The MI6 HQ scene culminates with Bond having frantically searched the building fo Maddy, stands atop it, beaten, sneered at by Blofeld in his chopper...only to a hear squeak from a nearby room... Oh, there she is Feels like it was written on a napkin in a bar.
It was like a CBeebie (UK children's tv) attempt at darker depths - a camp version of Spooks with the script desperately reaching in order to give the 'team' something to do. This was never a concern in previous Bond movies and seems to be a Mendes thing - after his Home Alone sequence in Skyfall Manor.
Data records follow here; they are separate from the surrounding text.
/-- **No `2`-division root at the exit IV*** (Step 8 normal form: `ϖ² ∣ b₂`, `ϖ³ ∣ b₄`,
`b₆ = ϖ⁴ B₆` with `B₆ ∈ Rˣ`): `ψ₂(ϖx₁) = ϖ³(4x₁³ + ϖ(…))` forces `ϖ ∣ x₁`, and then
`ψ₂(ϖ²x₂) = ϖ⁴ (B₆ + ϖ(…))` forces `ϖ ∣ B₆`. Néron-model meaning: type IV* has component group of
order `3` (Silverman ATAEC Table 4.1). [cite: Silverman1994, IV.9.4 Step 8 and Table 4.1] -/
theorem not_twoTorsionRoot_exitIVstar {ϖ : R} (hϖ : Irreducible ϖ) (h2 : IsUnit (2 : R))
    (W : WeierstrassCurve R) (hb₂ : ϖ ^ 2 ∣ W.b₂) (hb₄ : ϖ ^ 3 ∣ W.b₄) {B₆ : R}
    (hb₆ : W.b₆ = ϖ ^ 4 * B₆) (hB₆ : IsUnit B₆) {x : R}
    (hx : 4 * x ^ 3 + W.b₂ * x ^ 2 + 2 * W.b₄ * x + W.b₆ = 0) : False := by
  obtain ⟨x₁, rfl⟩ := dvd_of_twoTorsionRoot hϖ h2 W ((dvd_pow_self ϖ two_ne_zero).trans hb₂)
    ((dvd_pow_self ϖ three_ne_zero).trans hb₄) ⟨ϖ ^ 3 * B₆, by rw [hb₆]; ring⟩ hx
  obtain ⟨β, hβ⟩ := hb₂
  obtain ⟨B, hB⟩ := hb₄
  -- first refinement: `ϖ ∣ x₁`
  have key₁ : ϖ ^ 3 * (4 * x₁ ^ 3 + ϖ * (β * x₁ ^ 2 + 2 * B * x₁ + B₆)) = 0 := by
    rw [hβ, hB, hb₆] at hx; linear_combination hx
  have h₁ := (mul_eq_zero.mp key₁).resolve_left (pow_ne_zero 3 hϖ.ne_zero)
  have h4x : ϖ ∣ 4 * x₁ ^ 3 := ⟨-(β * x₁ ^ 2 + 2 * B * x₁ + B₆), by linear_combination h₁⟩
  have hx3 : ϖ ∣ x₁ ^ 3 := (hϖ.prime.dvd_or_dvd h4x).resolve_left
    fun h ↦ hϖ.not_isUnit (isUnit_of_dvd_unit h (isUnit_four h2))
  obtain ⟨x₂, rfl⟩ := hϖ.prime.dvd_of_dvd_pow hx3
  -- second refinement: `ϖ ∣ B₆`
  have key₂ : ϖ * (B₆ + ϖ * (4 * ϖ * x₂ ^ 3 + ϖ * β * x₂ ^ 2 + 2 * B * x₂)) = 0 := by
    linear_combination h₁
  have h₂ := (mul_eq_zero.mp key₂).resolve_left hϖ.ne_zero
  refine hϖ.not_isUnit (isUnit_of_dvd_unit ⟨-(4 * ϖ * x₂ ^ 3 + ϖ * β * x₂ ^ 2 + 2 * B * x₂), ?_⟩ hB₆)
  linear_combination h₂

/-- **No `2`-division root at the exit II*** (Step 10 normal form: `ϖ² ∣ b₂`, `ϖ⁴ ∣ b₄`,
`b₆ = ϖ⁵ B₆` with `B₆ ∈ Rˣ`): `ψ₂(ϖx₁) = ϖ³(4x₁³ + ϖ(…))` forces `ϖ ∣ x₁`, and then
`ψ₂(ϖ²x₂) = ϖ⁵ (B₆ + ϖ(…))` forces `ϖ ∣ B₆`. Néron-model meaning: type II* has trivial component
group (Silverman ATAEC Table 4.1). [cite: Silverman1994, IV.9.4 Step 10 and Table 4.1] -/
theorem not_twoTorsionRoot_exitIIstar {ϖ : R} (hϖ : Irreducible ϖ) (h2 : IsUnit (2 : R))
    (W : WeierstrassCurve R) (hb₂ : ϖ ^ 2 ∣ W.b₂) (hb₄ : ϖ ^ 4 ∣ W.b₄) {B₆ : R}
    (hb₆ : W.b₆ = ϖ ^ 5 * B₆) (hB₆ : IsUnit B₆) {x : R}
    (hx : 4 * x ^ 3 + W.b₂ * x ^ 2 + 2 * W.b₄ * x + W.b₆ = 0) : False := by
  obtain ⟨x₁, rfl⟩ := dvd_of_twoTorsionRoot hϖ h2 W ((dvd_pow_self ϖ two_ne_zero).trans hb₂)
    ((dvd_pow_self ϖ four_ne_zero).trans hb₄) ⟨ϖ ^ 4 * B₆, by rw [hb₆]; ring⟩ hx
  obtain ⟨β, hβ⟩ := hb₂
  obtain ⟨B, hB⟩ := hb₄
  have key₁ : ϖ ^ 3 * (4 * x₁ ^ 3 + ϖ * (β * x₁ ^ 2 + 2 * ϖ * B * x₁ + ϖ * B₆)) = 0 := by
    rw [hβ, hB, hb₆] at hx; linear_combination hx
  have h₁ := (mul_eq_zero.mp key₁).resolve_left (pow_ne_zero 3 hϖ.ne_zero)
  have h4x : ϖ ∣ 4 * x₁ ^ 3 :=
    ⟨-(β * x₁ ^ 2 + 2 * ϖ * B * x₁ + ϖ * B₆), by linear_combination h₁⟩
  have hx3 : ϖ ∣ x₁ ^ 3 := (hϖ.prime.dvd_or_dvd h4x).resolve_left
    fun h ↦ hϖ.not_isUnit (isUnit_of_dvd_unit h (isUnit_four h2))
  obtain ⟨x₂, rfl⟩ := hϖ.prime.dvd_of_dvd_pow hx3
  have key₂ : ϖ ^ 2 * (B₆ + ϖ * (4 * x₂ ^ 3 + β * x₂ ^ 2 + 2 * B * x₂)) = 0 := by
    linear_combination h₁
  have h₂ := (mul_eq_zero.mp key₂).resolve_left (pow_ne_zero 2 hϖ.ne_zero)
  refine hϖ.not_isUnit (isUnit_of_dvd_unit ⟨-(4 * x₂ ^ 3 + β * x₂ ^ 2 + 2 * B * x₂), ?_⟩ hB₆)
  linear_combination h₂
Although this rot did set in with TND and DAD, when they tried to make Bond a buddy-movie with Yeoh and Berry, so maybe it's not [only] Mendes, but a combination of Producers wanting a more ensemble feel to it and Mendes desire to give the luvvies something meatier to do. But i don't really blame Mendes, it's a director's prerogative to recognise the talent's of Fiennes and Whishaw and want to film that. It's down to the producers to know what works for their brand and Spooks is not their brand.
Your description of the events behind the butchering of this final act tallies well the final results - it seems most of the blame rests upon the shoulder-pads of anxious Execs.